Background: Evidence is accumulating that formyl-peptide receptor (FPR) signaling constitutes an important danger signal that guide neutrophils to sites of inflammation. This study aimed to investigate in vivo real-time neutrophil recruitment using two-photon laser-scanning microscopy (TPLSM) in response to FPR1 blockade during hepatic ischemia-reperfusion (I/R) injury.
Methods: Male LysM-eGFP mice (neutrophil: eGFPhi) were subjected to 60 min of 70% partial warm hepatic I/R. They were pretreated with 50 Μg FPR1 antagonist cyclosporine H (CsH) or vehicle 30 min before ischemia. Mice received intravenous injection of TRITC-albumin just prior to imaging for visualizing the microvasculature. Left lateral lobe of the liver was imaged 6 h after I/R using an upright microscope (BX61; Olympus) and an FV1000MPE laser-scanning microscope system. In each group (n=5/group), 10-minute videos were recorded at low (×10) or high (×25) magnification. For in vitro study, blood and liver samples were collected 6 h after reperfusion.
Results: At low magnification, 4-6 hepatic lobules were visualized. The number of adherent neutrophils per field of view in CsH-treated I/R group was lower than that in non-treated I/R group (321.4 ± 40.9 vs. 630.8 ± 106.3, p<0.05). Time-lapse imaging revealed the reduction of their crawling velocity in CsH-treated group (3.84 ± 0.17 vs. 4.74 ± 0.20 Μm/min, p<0.001). High magnification images could reveal patchy distribution of non-perfused (necrotic) areas. In CsH-treated group, the number and crawling velocity of neutrophil in non-perfused area were significantly lower compared to non-treated group (Figure 1). CsH treatment decreased sALT levels, as compared with no treatment (9,434 ± 2,856 vs. 16,902 ± 2,595 U/L, p<0.05). These findings were correlated with histological damage of the liver.

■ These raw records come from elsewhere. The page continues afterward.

import Literature.Geometry.Lorentzian.Stationary
import Literature.Geometry.Lorentzian.KillingFieldCurvatureIdentities
import Literature.Geometry.Lorentzian.NullScreenAlgebra

/-!
# `ErgoregionBombModT` — `0 ≤ □ g(T,T)` at every hovering Killing light point of a vacuum hole
# (crux stmt-FinalStateConjecture-17838, line `killing-light-points`, lead c4)

Route `ZeroEnergyKerrOrBomb` of the Final State Conjecture, crux
`Summit.FinalStateConjecture.FinalStateConjecture.Theses.ZeroEnergyKerrOrBomb.ErgoregionBombModT`,
line `killing-light-points` (skeleton v4: the crux is, losslessly, `OffWallBomb ∧ LightPointBomb`).
`LightPointBomb` concerns the *Killing light points* `p` of the domain of outer communications:
`g(T,T)(p) = 0` with `∇_T T = κ T` for the stationary Killing field `T`; `κ = 0` is the HOVERING
case.  This file certifies c1's W2 remark "`□λ = 2 F·F ≥ 0` at hovering light points" as the
registered certificate `dalembertian_val_killing_nonneg_of_hoveringLightPoint` of the crux item
(a certificate, not an obligation of the skeleton):

**Theorem.**  In a Ricci-flat `StationaryAFBlackHole` presentation, at every point `p` with
`g(T,T)(p) = 0`, `T(p) ≠ 0` and `∇_T T (p) = 0` one has `0 ≤ □ g(T,T) (p)`.

Proof (pointwise linear algebra; O'Neill 1983, Ch. 9, Ex. 9 (c)).  With `λ = g(T,T)`,
`A = ∇T(p)` and `ℓ = T(p)`: `□λ = -2 tr(A ∘ A) - 2 Ric(T,T)`
(`IsKillingField.dalembertian_val_self`) and `Ric = 0`.  The Killing equation makes `A` `g`-skew,
and `A ℓ = 0`, so `g(A v, ℓ) = -g(v, A ℓ) = 0` for all `v`: the range of `A` is in `ℓ^⊥`, where
`g` is positive semidefinite (`nonneg_of_orthogonal_null`).  Over an orthonormal screen frame `e`
of `ℓ` (`exists_orthonormal_screen`) the trace of `R = A ∘ A` (`R ℓ = 0`, `R u ⊥ ℓ`) is
`∑ᵢ g(A (A eᵢ), eᵢ) = -∑ᵢ g(A eᵢ, A eᵢ) ≤ 0` (`trace_eq_sum_screen_of_null`, skewness), hence
`□λ(p) = -2 tr(A ∘ A) ≥ 0`.  The EVANESCENT species (local maxima of `λ`, lead c4's
`Theorems/ZeroEnergyKerrOrBombErgoregionBombModTEvanescentSpecial.lean`) is the extremal case
`□λ = 0` of this inequality.

Contents: `trace_comp_self_nonpos_of_skew_of_apply_null` (linear algebra at a null vector),
`dalembertian_val_killing_nonneg_of_leviCivita_self_eq_zero` (pointwise, named hypotheses) and the
closed-form certificate `dalembertian_val_killing_nonneg_of_hoveringLightPoint`.

References: B. O'Neill, *Semi-Riemannian geometry* (1983), Ch. 5, Lemma 5.26; Ch. 9, Ex. 9 (c);
S. W. Hawking, G. F. R. Ellis (1973), §4.2 (pseudo-orthonormal frames); crux workfiles
`Cruxes/ErgoregionBombModT/Lines/killing_light_points.lean` (skeleton v4).
-/

noncomputable section

open Bundle Set Filter Function Module
open scoped Manifold Topology

-- summit = problem name (D-0017)
set_option linter.dupNamespace false

namespace Summit.FinalStateConjecture.FinalStateConjecture.Theorems.ErgoregionBombModT

open Literature.Geometry.Lorentzian

/-! ### Linear algebra at a null vector of a Lorentzian scalar product -/

section Algebra

variable {V : Type*} [NormedAddCommGroup V] [NormedSpace ℝ V] [FiniteDimensional ℝ V]
  (B : V →L[ℝ] V →L[ℝ] ℝ)

/-- **The square of a skew map killing a null vector has nonpositive trace.**  Let `B` be a
Lorentzian scalar product on `V` (a timelike `T`, `B` positive definite on timelike
orthocomplements), `ℓ ≠ 0` a null vector with an orthonormal screen frame `e` (`#ι + 2 = dim V`),
and `A` a `B`-skew endomorphism with `A ℓ = 0`.  Then `tr (A ∘ A) = -∑ᵢ B(A eᵢ, A eᵢ) ≤ 0`:
skewness gives `B(A v, ℓ) = -B(v, A ℓ) = 0`, so `A ∘ A` kills `ℓ` and maps into `ℓ^⊥`, its trace
is the screen sum `∑ᵢ B(A (A eᵢ), eᵢ) = -∑ᵢ B(A eᵢ, A eᵢ)` (`trace_eq_sum_screen_of_null`), and each
`A eᵢ ⊥ ℓ` has `B(A eᵢ, A eᵢ) ≥ 0` (`nonneg_of_orthogonal_null`; O'Neill 1983, Ch. 5, Lemma 5.26).
[folklore] -/
theorem trace_comp_self_nonpos_of_skew_of_apply_null (hB : ∀ v w : V, B v w = B w v)
    (hpos : ∀ t w : V, B t t < 0 → B t w = 0 → w ≠ 0 → 0 < B w w) {T : V} (hT : B T T < 0)
    {ι : Type*} [Fintype ι] [DecidableEq ι] {e : ι → V}
    (hon : ∀ i j, B (e i) (e j) = if i = j then 1 else 0) {ℓ : V} (hℓ0 : B ℓ ℓ = 0) (hℓ : ℓ ≠ 0)
    (hℓe : ∀ i, B (e i) ℓ = 0) (hcard : Fintype.card ι + 2 = finrank ℝ V)
    (A : V →ₗ[ℝ] V) (hA : ∀ v w, B (A v) w + B v (A w) = 0) (hAℓ : A ℓ = 0) :
    LinearMap.trace ℝ V (A ∘ₗ A) = -∑ i, B (A (e i)) (A (e i)) ∧
      LinearMap.trace ℝ V (A ∘ₗ A) ≤ 0 := by
  -- `A v ⊥ ℓ`
  have hAskewℓ : ∀ v, B (A v) ℓ = 0 := fun v ↦ by
    have := hA v ℓ
    rw [hAℓ, map_zero] at this
    linarith
  have hAAℓ : (A ∘ₗ A) ℓ = 0 := by
    rw [LinearMap.comp_apply, hAℓ, map_zero]
  have htr := trace_eq_sum_screen_of_null B hB hpos hT hon hℓ0 hℓ hℓe hcard (A ∘ₗ A) hAAℓ
    (fun u ↦ hAskewℓ (A u))
  have hsum : ∑ i, B ((A ∘ₗ A) (e i)) (e i) = -∑ i, B (A (e i)) (A (e i)) := by
    rw [← Finset.sum_neg_distrib]
    refine Finset.sum_congr rfl fun i _ ↦ ?_
    rw [LinearMap.comp_apply]
    have := hA (A (e i)) (e i)
    linarith
  have htr' : LinearMap.trace ℝ V (A ∘ₗ A) = -∑ i, B (A (e i)) (A (e i)) := htr.trans hsum
  refine ⟨htr', ?_⟩
  rw [htr', neg_nonpos]
  exact Finset.sum_nonneg fun i _ ↦ nonneg_of_orthogonal_null B hpos hℓ0 hℓ (hAskewℓ (e i))

end Algebra

/-! ### Hovering light points of a stationary vacuum space-time -/

section Manifold

variable {𝓑 : StationaryAFBlackHole.{0}} [𝓑.metric.HasLeviCivita]

/-- **`0 ≤ □ g(T,T)` at a hovering light point.**  Let `T` be the stationary Killing field of `𝓑`
and `p` a point with `Ric(T,T)(p) = 0`, `g(T,T)(p) = 0`, `T(p) ≠ 0` and `∇_T T (p) = 0`.  Then
`0 ≤ □ g(T,T) (p)`: by O'Neill 1983, Ch. 9, Ex. 9 (c), `□ g(T,T) = -2 tr(∇T ∘ ∇T) - 2 Ric(T,T)`
(`IsKillingField.dalembertian_val_self`), and `tr(∇T ∘ ∇T)(p) ≤ 0` because the skew map `∇T(p)`
kills the null vector `T(p)` (`trace_comp_self_nonpos_of_skew_of_apply_null` over an orthonormal
screen frame of `T(p)`, `exists_orthonormal_screen`). [cite: ONeill1983, Ch. 9, Ex. 9 (c)] -/
theorem dalembertian_val_killing_nonneg_of_leviCivita_self_eq_zero {p : 𝓑.carrier}
    (hRic : 𝓑.metric.ricci p (𝓑.killing p) (𝓑.killing p) = 0)
    (hnull : 𝓑.metric.val p (𝓑.killing p) (𝓑.killing p) = 0) (hT0 : 𝓑.killing p ≠ 0)
    (hacc : 𝓑.metric.leviCivita 𝓑.killing p (𝓑.killing p) = 0) :
    0 ≤ 𝓑.metric.dalembertian (fun y ↦ 𝓑.metric.val y (𝓑.killing y) (𝓑.killing y)) p := by
  set g := 𝓑.metric.toPseudoRiemannianMetric with hg
  have hK : g.IsKillingField 𝓑.killing := 𝓑.isStationaryKilling.isKillingField
  -- the skew endomorphism `A = ∇T(p)` kills `T(p)`
  have hA : ∀ v w,
      g.val p ((g.leviCivita 𝓑.killing p : TangentSpace (𝓡 4) p →ₗ[ℝ] TangentSpace (𝓡 4) p) v) w +
        g.val p v ((g.leviCivita 𝓑.killing p : TangentSpace (𝓡 4) p →ₗ[ℝ] TangentSpace (𝓡 4) p) w)
          = 0 :=
    fun v w ↦ hK.2 p v w
  have hAℓ : (g.leviCivita 𝓑.killing p : TangentSpace (𝓡 4) p →ₗ[ℝ] TangentSpace (𝓡 4) p)
      (𝓑.killing p) = 0 := hacc
  -- an orthonormal screen frame of the null vector `T(p)`
  obtain ⟨Tm, hTm⟩ := 𝓑.metric.exists_timelike p
  obtain ⟨e, hon, heℓ, -⟩ := exists_orthonormal_screen (V := E4) (g.val p)
    (fun v w ↦ g.symm p v w) (fun t w ↦ 𝓑.metric.pos_of_orthogonal p t w) hTm hnull hT0
  have h4 : finrank ℝ E4 = 4 := finrank_euclideanSpace_fin
  have hcard : Fintype.card (Fin (finrank ℝ E4 - 2)) + 2 = finrank ℝ E4 := by
    rw [Fintype.card_fin, h4]
  have htr := (trace_comp_self_nonpos_of_skew_of_apply_null (V := E4) (g.val p)
    (fun v w ↦ g.symm p v w) (fun t w ↦ 𝓑.metric.pos_of_orthogonal p t w) hTm hon hnull hT0 heℓ
    hcard (g.leviCivita 𝓑.killing p : TangentSpace (𝓡 4) p →ₗ[ℝ] TangentSpace (𝓡 4) p)
    hA hAℓ).2
  have htr' : LinearMap.trace ℝ (TangentSpace (𝓡 4) p)
      ((g.leviCivita 𝓑.killing p : TangentSpace (𝓡 4) p →ₗ[ℝ] TangentSpace (𝓡 4) p) ∘ₗ
        (g.leviCivita 𝓑.killing p : TangentSpace (𝓡 4) p →ₗ[ℝ] TangentSpace (𝓡 4) p)) ≤ 0 :=
    htr
  have hRic' : g.ricci p (𝓑.killing p) (𝓑.killing p) = 0 := hRic
  have h := hK.dalembertian_val_self ENat.LEInfty.out p
  rw [hRic', mul_zero, sub_zero] at h
  have h2 : (0 : ℝ) ≤ -2 * LinearMap.trace ℝ (TangentSpace (𝓡 4) p)
      ((g.leviCivita 𝓑.killing p : TangentSpace (𝓡 4) p →ₗ[ℝ] TangentSpace (𝓡 4) p) ∘ₗ
        (g.leviCivita 𝓑.killing p : TangentSpace (𝓡 4) p →ₗ[ℝ] TangentSpace (𝓡 4) p)) := by
    linarith
  exact h2.trans_eq h.symm

end Manifold

/-! ### Closed form (registered certificate of crux stmt-FinalStateConjecture-17838) -/

/-- **`0 ≤ □ g(T,T)` at every hovering Killing light point of a vacuum hole** (registered
certificate `dalembertian_val_killing_nonneg_of_hoveringLightPoint` of crux
stmt-FinalStateConjecture-17838 — a certificate, not an obligation of the skeleton).  For a
Ricci-flat `StationaryAFBlackHole` presentation with stationary Killing field `T`, at every point
`p` where `T` is null, non-zero and geodesic (`∇_T T = 0`, surface gravity `κ = 0`: a HOVERING light
point) the d'Alembertian of `λ = g(T,T)` is nonnegative: `□λ(p) = -2 tr(∇T ∘ ∇T) ≥ 0`
(O'Neill 1983, Ch. 9, Ex. 9 (c), with `Ric = 0` and `tr(∇T ∘ ∇T) ≤ 0` for the skew map `∇T(p)`
killing the null vector `T(p)`).  The evanescent species (local maxima of `λ`) is the extremal case
`□λ = 0`. [cite: ONeill1983, Ch. 9, Ex. 9 (c)] -/
theorem dalembertian_val_killing_nonneg_of_hoveringLightPoint : ∀ (𝓑 : Literature.Geometry.Lorentzian.StationaryAFBlackHole.{0}) [𝓑.metric.HasLeviCivita], 𝓑.metric.toPseudoRiemannianMetric.IsRicciFlat → ∀ p : 𝓑.carrier, 𝓑.metric.val p (𝓑.killing p) (𝓑.killing p) = 0 → 𝓑.killing p ≠ 0 → 𝓑.metric.leviCivita 𝓑.killing p (𝓑.killing p) = 0 → 0 ≤ 𝓑.metric.dalembertian (fun y ↦ 𝓑.metric.val y (𝓑.killing y) (𝓑.killing y)) p := by
  intro 𝓑 _ hRic p hnull hT0 hacc
  have hR : 𝓑.metric.ricci p (𝓑.killing p) (𝓑.killing p) = 0 := by
    rw [show 𝓑.metric.ricci p = 0 from hRic p]; rfl
  exact dalembertian_val_killing_nonneg_of_leviCivita_self_eq_zero hR hnull hT0 hacc

end Summit.FinalStateConjecture.FinalStateConjecture.Theorems.ErgoregionBombModT

end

Conclusions: TPLSM was a powerful tool for investigating the dynamic mechanism of hepatic I/R injury from the biological aspect. Using TPLSM, it was revealed that blockade of FPR1 signaling attenuated hepatic I/R injury by inhibiting neutrophil recruitment, in particular, in non-perfused area.
To cite this abstract in AMA style:Honda M, Takeichi T, Asonuma K, Inomata Y. Intravital Two-Photon Imaging of Neutrophil Recruitment Reveals an Efficacy of FPR1 Blockade To Attenuate the Hepatic Ischemia-Reperfusion Injury [abstract]. Am J Transplant. 2013; 13 (suppl 5). https://atcmeetingabstracts.com/abstract/intravital-two-photon-imaging-of-neutrophil-recruitment-reveals-an-efficacy-of-fpr1-blockade-to-attenuate-the-hepatic-ischemia-reperfusion-injury/. Accessed May 7, 2021.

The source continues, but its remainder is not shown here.